MCLAREN'S first and only in-house developed engine will continue to power its models for the foreseeable future, but to conform with ever shifting emissions regulations, its future vehicles will use more hybrid technology and smaller engines.

Although the 3.8-litre V8 produces radically different outputs depending on the model it drives, the M838T has not drastically changed since its first appearance in the MP4-12C four years ago, but it will ultimately be replaced.

The British supercar-maker has engineered sufficient longevity into the turbocharged V8 to comply with emissions regulations for coming years, but says more hybrids and “not going back up to bigger engines” will secure its green future.

Speaking at the launch of its new Sports Series and the 570S in New York, McLaren special operations executive director Paul Mackenzie told GoAuto the next major powertrain development will see hybrid technology filter into models under the P1 flagship.

“The hybrid system in the P1 was a technology demonstrator,” he said. “What we have done is shown hybrid doesn't necessarily mean boring.

“It's very low volume and bloody expensive and at the moment that's not scalable down to our other vehicles, however, we now know the benefits of hybrid so fundamentally its part of our long-term strategy.

“It starts in Formula 1 and as the larger OEMs take it on board the prices start coming down as the volume increases. That's exactly where hybrid is and that's what we will be tapping into as well.”

Mr Mckenzie explained that while there were still advances to be made in the areas of motors and power control, power storage holds the greatest potential gains.

“Battery technology is where the real benefits are being seen and we are very much involved in that,” he said.

Beyond hybrid technology, McLaren is also looking to optimise internal combustion engine efficiency and, while the company couldn't reveal details, Mr Mackenzie did not rule out smaller engines.

“We are not going back up to the bigger engines,” he said. “We continue to investigate what is best moving forward.

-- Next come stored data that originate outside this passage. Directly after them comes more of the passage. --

/-!
# Crux `BoundaryClosureR` (stmt-CriticalPhenomena-14004), line `polygon-parity-squeeze`,
# stub `stub_innerPolygonsOfZigzag` (7b): tubes of faces and uniform thick chains

Landing target:
`Summits/CriticalPhenomena/SAWScalingLimit/Theorems/SAWDefectDecoherenceBoundaryClosureRZigzagDiscretisationTube.lean`
(`--supports stmt-CriticalPhenomena-14004`; building block of the registered stub
`stub_innerPolygonsOfZigzag`, the lattice half of the inner-polygon construction (IP)).

Connectivity of the trimmed discretisation `Λ^P_δ` (and of its complement) is transported from the
connectivity of the polygon `P` (resp. of its exterior) in two steps, both provided here:

* `thick_uniform` — **uniform thick chains**: if `S ⊆ ℂ` is open, connected, `Sᶜ ≠ ∅`, and `K ⊆ S` is
  compact, there is `t > 0` such that any two points of `K` are joined by a chain of points with
  consecutive distances `≤ t`, all at distance `≥ 8t` from `Sᶜ` (compact connected envelope +
  `exists_uniform_chain` of `Literature.Analysis.FluidPDE`);
* `tube` — **tubes of faces**: two faces of `ℍ` whose centres are at distance `≤ R` are joined in the
  subgraph induced on any vertex set containing all faces with centre within `4R + 4` of the first
  (an `L`-shaped lattice path in the two coordinate directions of `𝕋`);
* `exists_face_near` — every point of the plane is within distance `2` of the centre of an up face.

Sources: folklore.  No proposition is defined and no named fact is introduced.
-/

noncomputable section

open Set Metric
open Literature.Probability.LatticeModels
open Literature.Probability.Percolation (hexCenter_im hexCenter_re)

namespace Summit.CriticalPhenomena.SAWScalingLimit.Theorems.PolygonParitySqueeze.ZigzagDiscretisation

/-! ### 1. Uniform thick chains in an open connected set -/

/-- **Uniform thick chains.**  For `S` open connected with nonempty complement and `K ⊆ S` compact there
is `t > 0` such that any two points of `K` are joined by a chain `x = w 0, …, w n = y` with
`dist (w i) (w (i+1)) ≤ t` and `8t ≤ infDist (w i) Sᶜ`. [folklore] -/
theorem thick_uniform {S K : Set ℂ} (hS : IsOpen S) (hSc : IsConnected S) (hSne : Sᶜ.Nonempty)
    (hK : IsCompact K) (hKS : K ⊆ S) :
    ∃ t : ℝ, 0 < t ∧ ∀ x ∈ K, ∀ y ∈ K, ∃ (n : ℕ) (w : ℕ → ℂ), w 0 = x ∧ w n = y ∧
      (∀ i < n, dist (w i) (w (i + 1)) ≤ t) ∧ (∀ i ≤ n, 8 * t ≤ infDist (w i) Sᶜ) := by
  rcases K.eq_empty_or_nonempty with rfl | hne
  · exact ⟨1, one_pos, fun x hx => absurd hx (notMem_empty x)⟩
  obtain ⟨S', hS'c, hS'conn, hKS', hS'S⟩ :=
    Literature.Analysis.FluidPDE.exists_isCompact_isConnected_superset hS hSc hK hKS hne
  have hne' : S'.Nonempty := hne.mono hKS'
  obtain ⟨x₀, hx₀, hmin⟩ := hS'c.exists_isMinOn hne' (continuous_infDist_pt Sᶜ).continuousOn
  set τ : ℝ := infDist x₀ Sᶜ with hτ
  have hτpos : 0 < τ := (hS.isClosed_compl.notMem_iff_infDist_pos hSne).1 (fun h => h (hS'S hx₀))
  obtain ⟨N, hN⟩ := Literature.Analysis.FluidPDE.exists_uniform_chain hS'c hS'conn.isPreconnected
    (R := τ / 8) (by positivity)
  refine ⟨τ / 8, by positivity, fun x hx y hy => ?_⟩
  obtain ⟨L, -, z, hz0, hzL, hzS, hzd⟩ := hN x (hKS' hx) y (hKS' hy)
  refine ⟨L, z, hz0, hzL, fun i hi => (hzd i hi).le, fun i hi => ?_⟩
  have := hmin (hzS i hi)
  rw [mem_setOf_eq] at this
  linarith

/-! ### 2. Faces near a point -/

/-- **Every point of the plane is within distance `2` of the centre of an up face** `(x; 0)`.
[folklore] -/
theorem exists_face_near (y : ℂ) : ∃ x : Site 2, dist (hexCenter ((x, 0) : HexVertex)) y ≤ 2 := by
  have h3 : Real.sqrt 3 * Real.sqrt 3 = 3 := Real.mul_self_sqrt (by norm_num)
  have h3p : 0 < Real.sqrt 3 := Real.sqrt_pos.2 (by norm_num)
  set b : ℝ := y.im / (Real.sqrt 3 / 2) with hb
  set a : ℝ := y.re - b / 2 with ha
  refine ⟨![⌊a⌋, ⌊b⌋], ?_⟩
  have hbim : y.im = b * (Real.sqrt 3 / 2) := by rw [hb]; field_simp
  have hre : (hexCenter ((![⌊a⌋, ⌊b⌋], 0) : HexVertex)).re - y.re = (⌊a⌋ - a) + (⌊b⌋ - b) / 2 + 1 / 2 := by
    rw [hexCenter_re]; simp [ha]; ring
  have him : (hexCenter ((![⌊a⌋, ⌊b⌋], 0) : HexVertex)).im - y.im = ((⌊b⌋ - b) + 1 / 3) * (Real.sqrt 3 / 2) := by
    rw [hexCenter_im, hbim]; simp; ring
  have h1 := Int.floor_le a
  have h2 := Int.lt_floor_add_one a
  have h4 := Int.floor_le b
  have h5 := Int.lt_floor_add_one b
  rw [dist_eq_norm]
  refine (Complex.norm_le_abs_re_add_abs_im _).trans ?_
  rw [Complex.sub_re, Complex.sub_im, hre, him]
  have e1 : |(⌊a⌋ - a) + (⌊b⌋ - b) / 2 + 1 / 2| ≤ 1 := by rw [abs_le]; constructor <;> linarith
  have e2 : |((⌊b⌋ - b) + 1 / 3) * (Real.sqrt 3 / 2)| ≤ 1 := by
    rw [abs_le]; constructor <;> nlinarith
  linarith

/-! ### 3. Tubes of faces -/

/-- One step inside an induced subgraph of `ℍ`. [folklore] -/
theorem induce_reachable_of_adj {S : Set HexVertex} {a b : HexVertex} (ha : a ∈ S) (hb : b ∈ S)
    (h : hexGraph.Adj a b) : (hexGraph.induce S).Reachable ⟨a, ha⟩ ⟨b, hb⟩ :=
  SimpleGraph.Adj.reachable (show (hexGraph.induce S).Adj ⟨a, ha⟩ ⟨b, hb⟩ from h)

/-- Changing the type of a face inside an induced subgraph (`(x;0) ∼ (x;1)`). [folklore] -/
theorem induce_reachable_type {S : Set HexVertex} (x : Site 2) (t t' : Fin 2) (h : (x, t) ∈ S) (h' : (x, t') ∈ S) :
    (hexGraph.induce S).Reachable ⟨(x, t), h⟩ ⟨(x, t'), h'⟩ := by
  by_cases htt : t = t'
  · subst htt; rfl
  · apply induce_reachable_of_adj
    fin_cases t <;> fin_cases t'
    · exact absurd rfl htt
    · exact (hexGraph_adj_iff_of_snd_eq_zero_holds x x).2 (Or.inl rfl)
    · exact (hexGraph_adj_iff_of_snd_eq_one x x).2 (Or.inl rfl)
    · exact absurd rfl htt
/-! ## First lemmas of the line (PROVED): the Christoffel squeeze across one collar -/

/-- **The squeeze, sum form.** Let `γ` reproduce `W` on the Weil tests supported in `[-A, A]`, let
`η > 0`, and let `h` be ANY Weil test supported in the larger half window `[-(1+η)A/2, (1+η)A/2]`.
Bombieri's dilate `h_η = weilDilate η h` is a test of `[-A/2, A/2]`, so the family is a unit-weight
sampling measure for it (`hasSum_norm_sq_of_windowTrace`) and
`Σ_i ‖(h_η)^(1/2+iγ_i)‖² = Re Q(h_η) = Re Q(h) + ∫₀^η weilDilationVirial (h_s)/(1+s) ds`
(`re_weilQuadratic_weilDilate_eq_add_integral`). [folklore] -/
theorem squeeze_hasSum {A : ℝ} {ι : Type*} {γ : ι → ℝ}
    (hγ : ∀ g : ℝ → ℂ, IsWeilTest g → tsupport g ⊆ Icc (-A) A →
      HasSum (fun i => weilMellin g (1 / 2 + (γ i : ℂ) * I)) (weilFunctional g))
    {h : ℝ → ℂ} (hh : IsWeilTest h) {η : ℝ} (hη : 0 < η)
    (hsupp : tsupport h ⊆ Icc (-((1 + η) * (A / 2))) ((1 + η) * (A / 2))) :
    HasSum (fun i => ‖weilMellin (weilDilate η h) (1 / 2 + (γ i : ℂ) * I)‖ ^ 2)
      ((weilQuadratic h).re +
        ∫ s in (0 : ℝ)..η, weilDilationVirial (weilDilate s h) / (1 + s)) := by
  have hη' : -1 < η := by linarith
  have hne : (1 + η) ≠ 0 := by linarith
  have hs := tsupport_weilDilate_subset h hη' hsupp
  rw [mul_div_cancel_left₀ _ hne] at hs
  have hsum := hasSum_norm_sq_of_windowTrace hγ (hh.weilDilate hη') hs
  rwa [re_weilQuadratic_weilDilate_eq_add_integral hh hη'] at hsum

/-- **Negativity one collar up squeezes every atom of every rung family** (one-term truncation of
`squeeze_hasSum`, the card's first lemma): `‖(h_η)^(1/2+iγ_i)‖² ≤ Re Q(h) + ∫₀^η virial`.
[folklore] -/
theorem negativity_squeezes_atoms {A : ℝ} {ι : Type*} {γ : ι → ℝ}
    (hγ : ∀ g : ℝ → ℂ, IsWeilTest g → tsupport g ⊆ Icc (-A) A →
      HasSum (fun i => weilMellin g (1 / 2 + (γ i : ℂ) * I)) (weilFunctional g))
    {h : ℝ → ℂ} (hh : IsWeilTest h) {η : ℝ} (hη : 0 < η)
    (hsupp : tsupport h ⊆ Icc (-((1 + η) * (A / 2))) ((1 + η) * (A / 2))) (i : ι) :
    ‖weilMellin (weilDilate η h) (1 / 2 + (γ i : ℂ) * I)‖ ^ 2 ≤
      (weilQuadratic h).re +
        ∫ s in (0 : ℝ)..η, weilDilationVirial (weilDilate s h) / (1 + s) :=
  le_hasSum (squeeze_hasSum hγ hh hη hsupp) i fun _ _ => by positivity

/-- If `Re Q(h) < 0` one collar up, every atom's squared (dilated) transform is below the virial
budget `∫₀^η virial` — the squeeze in the form the race uses. [folklore] -/
theorem norm_sq_lt_virialBudget_of_neg {A : ℝ} {ι : Type*} {γ : ι → ℝ}
    (hγ : ∀ g : ℝ → ℂ, IsWeilTest g → tsupport g ⊆ Icc (-A) A →
      HasSum (fun i => weilMellin g (1 / 2 + (γ i : ℂ) * I)) (weilFunctional g))
    {h : ℝ → ℂ} (hh : IsWeilTest h) {η : ℝ} (hη : 0 < η)
    (hsupp : tsupport h ⊆ Icc (-((1 + η) * (A / 2))) ((1 + η) * (A / 2)))
    (hneg : (weilQuadratic h).re < 0) (i : ι) :
    ‖weilMellin (weilDilate η h) (1 / 2 + (γ i : ℂ) * I)‖ ^ 2 <
      ∫ s in (0 : ℝ)..η, weilDilationVirial (weilDilate s h) / (1 + s) := by
  have h1 := negativity_squeezes_atoms hγ hh hη hsupp i
  linarith

/-- What positivity ALONE already gives one collar up (TRIAGE-r2-2's `nonneg_add_virial`): with NO
family, `WeilPositivityOn (A/2)` forces `0 ≤ Re Q(h) + ∫₀^η virial` for every test `h` of the larger
half window — so the unit family's surplus in `stub_unitMargin` is the DISTRIBUTION of the budget over
atoms the corridor forces to exist, not the sign of the budget. [folklore] -/
theorem nonneg_add_virialBudget_of_weilPositivityOn {A : ℝ} (hpos : WeilPositivityOn (A / 2))
    {h : ℝ → ℂ} (hh : IsWeilTest h) {η : ℝ} (hη : 0 < η)
    (hsupp : tsupport h ⊆ Icc (-((1 + η) * (A / 2))) ((1 + η) * (A / 2))) :
    0 ≤ (weilQuadratic h).re +
      ∫ s in (0 : ℝ)..η, weilDilationVirial (weilDilate s h) / (1 + s) := by
  have hη' : -1 < η := by linarith
  have hne : (1 + η) ≠ 0 := by linarith
  have hs := tsupport_weilDilate_subset h hη' hsupp
  rw [mul_div_cancel_left₀ _ hne] at hs
  rw [← re_weilQuadratic_weilDilate_eq_add_integral hh hη']
  exact hpos _ (hh.weilDilate hη') hs

/-- The transform of the dilate at an atom, at the CONTRACTED height `γ_i/(1+η)`:
`(h_η)^(1/2+it) = (1+η)^{1/2}(1+η)⁻¹ ĥ(1/2 + it/(1+η))`. [folklore] -/
theorem weilMellin_weilDilate_atom (h : ℝ → ℂ) {η : ℝ} (hη : 0 < η) (t : ℝ) :
    weilMellin (weilDilate η h) (1 / 2 + (t : ℂ) * I) =
      (Real.sqrt (1 + η) : ℂ) * ((1 + η : ℝ) : ℂ)⁻¹ *
        weilMellin h (1 / 2 + ((t : ℂ) * I) / ((1 + η : ℝ) : ℂ)) := by
  rw [weilMellin_weilDilate h (by linarith : (-1 : ℝ) < η)]
  congr 2
  ring

/-- **Unit atoms need Christoffel room `≥ 1`.** For a family reproducing `W` on `[-A, A]`, `A > 0`,
and every atom `γ_j`: `1 ≤ λ_A(γ_j)` — every half-window test `h` with `ĥ(1/2+iγ_j) = 1` has
`1 = |ĥ(1/2+iγ_j)|² ≤ Re Q(h)` (`norm_sq_le_of_windowTrace`), and such tests exist (a modulated
narrow bump, `exists_bump_lower` + `weilMellin_modulate`, rescaled). [folklore] -/
theorem one_le_weilChristoffel_of_atom {A : ℝ} (hA : 0 < A) {ι : Type*} {γ : ι → ℝ}
    (hγ : ∀ g : ℝ → ℂ, IsWeilTest g → tsupport g ⊆ Icc (-A) A →
      HasSum (fun i => weilMellin g (1 / 2 + (γ i : ℂ) * I)) (weilFunctional g)) (j : ι) :
    1 ≤ weilChristoffel A (γ j) := by
  -- every admissible value is `≥ 1`
  have hlb : ∀ x ∈ {x : ℝ | ∃ h : ℝ → ℂ, IsWeilTest h ∧ tsupport h ⊆ Icc (-(A / 2)) (A / 2) ∧
      weilMellin h (1 / 2 + ((γ j : ℝ) : ℂ) * I) = 1 ∧ x = (weilQuadratic h).re}, (1 : ℝ) ≤ x := by
    rintro x ⟨h, hh, hs, h1, rfl⟩
    have := norm_sq_le_of_windowTrace hγ hh hs j
    rwa [h1, norm_one, one_pow] at this
  -- the set is nonempty: a modulated narrow bump, rescaled to transform `1` at `γ_j`
  have hδ : 0 < min (A / 2) (1 / 2) := lt_min (half_pos hA) one_half_pos
  have hδ1 : min (A / 2) (1 / 2) ≤ 1 / 2 := min_le_right _ _
  have hδA : min (A / 2) (1 / 2) ≤ A / 2 := min_le_left _ _
  obtain ⟨w, hw, hws, -, c, hc, hlow⟩ := exists_bump_lower hδ hδ1
  obtain ⟨z, hz⟩ : ∃ z : ℂ, z = weilMellin w (1 / 2 + ((0 : ℝ) : ℂ) * I) := ⟨_, rfl⟩
  have hz0 : z ≠ 0 := by
    intro h0
    have h1 := hlow 0 (by simp)
    rw [← hz, h0] at h1
    simp at h1
    linarith
  -- the modulate `w_T(t) = e^{-iγ_j t} w(t)` has transform `ŵ(1/2 + i(u - γ_j))`
  have hwT_test : IsWeilTest (fun t : ℝ => cexp (-(((γ j) * t : ℝ) : ℂ) * I) * w t) :=
    isWeilTest_modulate hw (γ j)
  have hwT_supp : tsupport (fun t : ℝ => cexp (-(((γ j) * t : ℝ) : ℂ) * I) * w t) ⊆
      Icc (-(A / 2)) (A / 2) :=
    (tsupport_modulate_subset w (γ j)).trans (hws.trans (Icc_subset_Icc (by linarith) hδA))
  have hval : weilMellin (fun t : ℝ => cexp (-(((γ j) * t : ℝ) : ℂ) * I) * w t)
      (1 / 2 + ((γ j : ℝ) : ℂ) * I) = z := by
    have h1 := weilMellin_modulate w (γ j) (γ j)
    simp only [sub_self] at h1
    rw [← hz] at h1
    exact h1
  -- rescale by `z⁻¹`
  have hh : IsWeilTest (fun t : ℝ => z⁻¹ * (cexp (-(((γ j) * t : ℝ) : ℂ) * I) * w t)) :=
    hwT_test.const_mul z⁻¹
  have hhs : tsupport (fun t : ℝ => z⁻¹ * (cexp (-(((γ j) * t : ℝ) : ℂ) * I) * w t)) ⊆
      Icc (-(A / 2)) (A / 2) :=
    (tsupport_mul_subset_right
      (f := fun _ : ℝ => z⁻¹) (g := fun t : ℝ => cexp (-(((γ j) * t : ℝ) : ℂ) * I) * w t)).trans
      hwT_supp
  have hh1 : weilMellin (fun t : ℝ => z⁻¹ * (cexp (-(((γ j) * t : ℝ) : ℂ) * I) * w t))
      (1 / 2 + ((γ j : ℝ) : ℂ) * I) = 1 := by
    rw [weilMellin_const_mul, hval, inv_mul_cancel₀ hz0]
  have hne : {x : ℝ | ∃ h : ℝ → ℂ, IsWeilTest h ∧ tsupport h ⊆ Icc (-(A / 2)) (A / 2) ∧
      weilMellin h (1 / 2 + ((γ j : ℝ) : ℂ) * I) = 1 ∧ x = (weilQuadratic h).re}.Nonempty :=
    ⟨_, _, hh, hhs, hh1, rfl⟩
  unfold weilChristoffel
  exact le_csInf hne hlb
import Literature.MathematicalPhysics.QuantumFieldTheory.Balaban1983to89.Node00.Record11CarriersB12

/-!
# NODE 00 (YM-PLAN Track A) — STAGE 3′(X.B12), COMPANION: THE DISPLAYED BY-REFERENCE PACKAGE OF LEMMA 4 AT THE DATA OF RECORD (`B12Package`),
# `lemma4DataOfRecord`, `frameOf_lemma4DataOfRecord : rfl`, AND THE KNIT FACE `b12LeafOfRecord_of_package` = lit-balaban p07's `lemma4Printed_frameOf` BY NAME;
# its Stage-11 and record-level forms (companion of node00-def g32's `Node00/CarriersB12` p453948 ∕ `Node00/Record11CarriersB12` p454379)

NODE 00 COMPANION MODULE (seat `pub-ymgap-node00-def-B12` g0, 2026-08-26; director-ym R141 (A) row + LINE №72 (3) «one pen per file: g32 = carriers ∕ index ∕ residual ∕ leaf,
B12 seat = the knit-face module»; START-HERE = node00-def g32's kernel-checked draft `HOME/pub-ymgap-node00-def/lean/g32/Node00/CarriersB12Package.draft.lean` (AMEND-23,
pub-ymgap INBOX l.12371), decl names kept verbatim so that the N09 seats' INTENT lines (dag-n09-c g2, dag-n09-d g2) resolve).  APPEND-ONLY: a NEW importing module; g32's two
modules, def-T's `Record11` ∕ 11b `Sect2FrameOfRecord`, lit-balaban p07's `B12Lemma4ConcreteFrame`, r20's `B12Lemma4Models` ∕ `B12Eq311Models` and pub-balaban's
`B12RegularSpaces111SpecialUnitary` untouched and CONSUMED BY NAME.  [Balaban1987RG1] = T. Bałaban, *Renormalization group approach to lattice gauge field theories. I*,
Commun. Math. Phys. **109** (1987) 249–301; [15] = [Balaban1985Variational], Commun. Math. Phys. **102** (1985) 277–309.

WHAT IS DEFINED ∕ PROVED (kernel bookkeeping, 0 sorry).  §A: `B12Package Rz cB lam` — a `Type`-valued HYPOTHESIS structure (p07's `JInputs` carries the [15]-functions as
DATA, so the package cannot be a `Prop`) displaying EXACTLY the law-fields of p07's `Lemma4Data` that are NOT theorems for the objects of record: the seven further
restrictions on the constants (with `Cπ = 2`), the seven region inclusions of print's fundamental case `X ⊂ □̃² ⊂ Y = □̃³ ⊂ (□̃⁵)^{∼−2}` read on 11b's `regionOfSet`
(finite torus combinatorics — dag-n09-c g2's `Node00/Sect2RegionGeometry` p455158 is typed to discharge them at `IdxB12.boxT ∕ XSites`; displayed here), THE `JInputs`
PACKAGE for every value of the variables `(𝐔, 𝐀, τ, B′)` in the printed domain, and the analyticity of the letters `𝐊`, `𝐀₂`; `lemma4DataOfRecord` — p07's `Lemma4Data`
at the objects of record with the eleven scale fields (`ξ = L⁻ʲ`, `η = L⁻ᵏ`, `L^jξ = 1`, `L^jη ≤ 1` for `j ≤ k`, `ξ·L^{j−1}η = L⁻¹η`, `ξ′ = L⁻¹η`, …: arithmetic on `Params.eta`)
and the six model ∕ projection fields (r20's `suModel_heGc`, `slProj_mem_suModel_gc`, `suModel_hgc_Gc`, `slProj_conj`, `B12Eq311Models.norm_slProj_le`, `Cπ = 2 ≥ 0`) PROVED;
`frameOf_lemma4DataOfRecord : frameOf (suModel N) lam.consts (lemma4DataOfRecord …) = F12OfRecord Rz cB lam` (`rfl` — p07's concrete frame reads the data fields only);
THE KNIT FACE `b12LeafOfRecord_of_package : B12Package Rz cB lam → B12LeafOfRecord Rz cB lam` = p07's `lemma4Printed_frameOf` BY NAME (membership by
`B12Lemma4Assembled.ofBackground_mem_space'_lemma4_of_upper_space`, analyticity by `B12CondIIIJConcreteModels.analyticAt_pair_lemma4`).  §B: the same at a Stage-11
parameter (`b12LeafOfRecord₁₁_of_package`, `0 < O(1)LMB` from admissibility) and at a record of g32's `IsRecordOfRecord₁₁CB10YZWB8B12` in package form
(`b12_leaf_of_isRecordOfRecord₁₁CB10YZWB8B12_of_package`, through g32's slots form).

WHAT THIS IS NOT.  Not a discharge of N09: `B12Package` is a hypothesis — its `inputs` field IS the content of pp. 275–280 ([15]'s Landau-gauge functions, the gauge
transformations (3.37)–(3.42) with their costs, the identities (3.38)∕(3.39)∕(3.42) and the sizes (3.37), (3.45), (3.50), (J2), (J3)) for the residual letters `𝐊`, `𝐀₂`
of record, which have NO tree object (A's header; seat n09-b's `B12Lemma4ChartSizes` derives the SIZES for the abstract chart `B11Eq174Chart.chartH`); hence ANY `slot12`
reached through a `B12Package` is GAP-STATED(package), and a package whose letters are junk (`𝐊 = 𝐀₂ = 0`: the composite is the unit pair) or whose class is empty
(`A331 = ∅`: the ∀ is vacuous) or whose restrictions are unsatisfiable says nothing — a count line at a record must DISPLAY `0 ∈ lam.A331` (p.277 «At first let us take A = 0»),
satisfiable `Lemma4Restrictions lam.consts` and the letters of print (ref-C READ-115 (B4)).  READING NOTES inherited from p07's frame (ref-C (B5)–(B7), located, not blocking):
`Uprime` checks (i)–(iv) on `□̃⁵` only (print asks (i)–(iii) on all of `T_η`), so the typed hypothesis class is LARGER than print's `U′` and the field `inputs` must be supplied
on that larger class; the instance cube is an `M`-cube of `T⁽ᵏ⁺¹⁾` (print: unions of `2^d` cubes of `π_k` — identical iff `L = 2`, the size factor sits in `O₁`); `|B′| := ‖B′‖`
over all bonds (print: the bonds of `U_j(□₀, ·)`; identical for `B′` extended by `0`).  LOCATED (SAID, as in A): the leaf reads ONE instance `(k, j, □, X) = lam.idx` per run; the family form of print's Lemma 4 over ONE schematic frame is the successor device `frameOfFamily` of the
sibling module `Node00/CarriersB12Family` (this seat).  HONEST FRAMING: definitions + kernel bookkeeping; NO estimate; nothing of [Balaban1987RG1] ∕ [15] asserted; counts
unmoved (5∕28); one finite T⁴ programme at fixed ε — NOT continuum ∕ ℝ⁴ ∕ infinite volume ∕ OS ∕ mass gap ∕ Clay.  No `sorry`, no `axiom`, no `opaque`, no `instance`,
no `notation`. -/

noncomputable section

I cannot say but we are looking at everything.

“We are always very careful looking legislation and the CO2 legislation are quite interesting over the next period and our certification team presented a paper to the board a month ago talking about where different regions are and their CO2 emissions.

“CO2 will become more and more important and it's always got to be a part of our thinking.”

As the first engine developed by the company, the 3.8-litre twin-turbo V8 required significant investment and Mr Mackenzie said the “lightweight, small, fuel-efficient” forced-induction unit was performing well with “lots o power”.

But McLaren's press officer Adam Gron confirmed the company was already looking at a successor.

“Sooner or later we will be working on a new powertrain,” he said.

McLaren's freshly unveiled 570S kicks-off the eagerly awaited Sports Series and is also powered by the turbo eight cylinder, as is the forthcoming 540C that will break cover at the Auto Shanghai show later this month.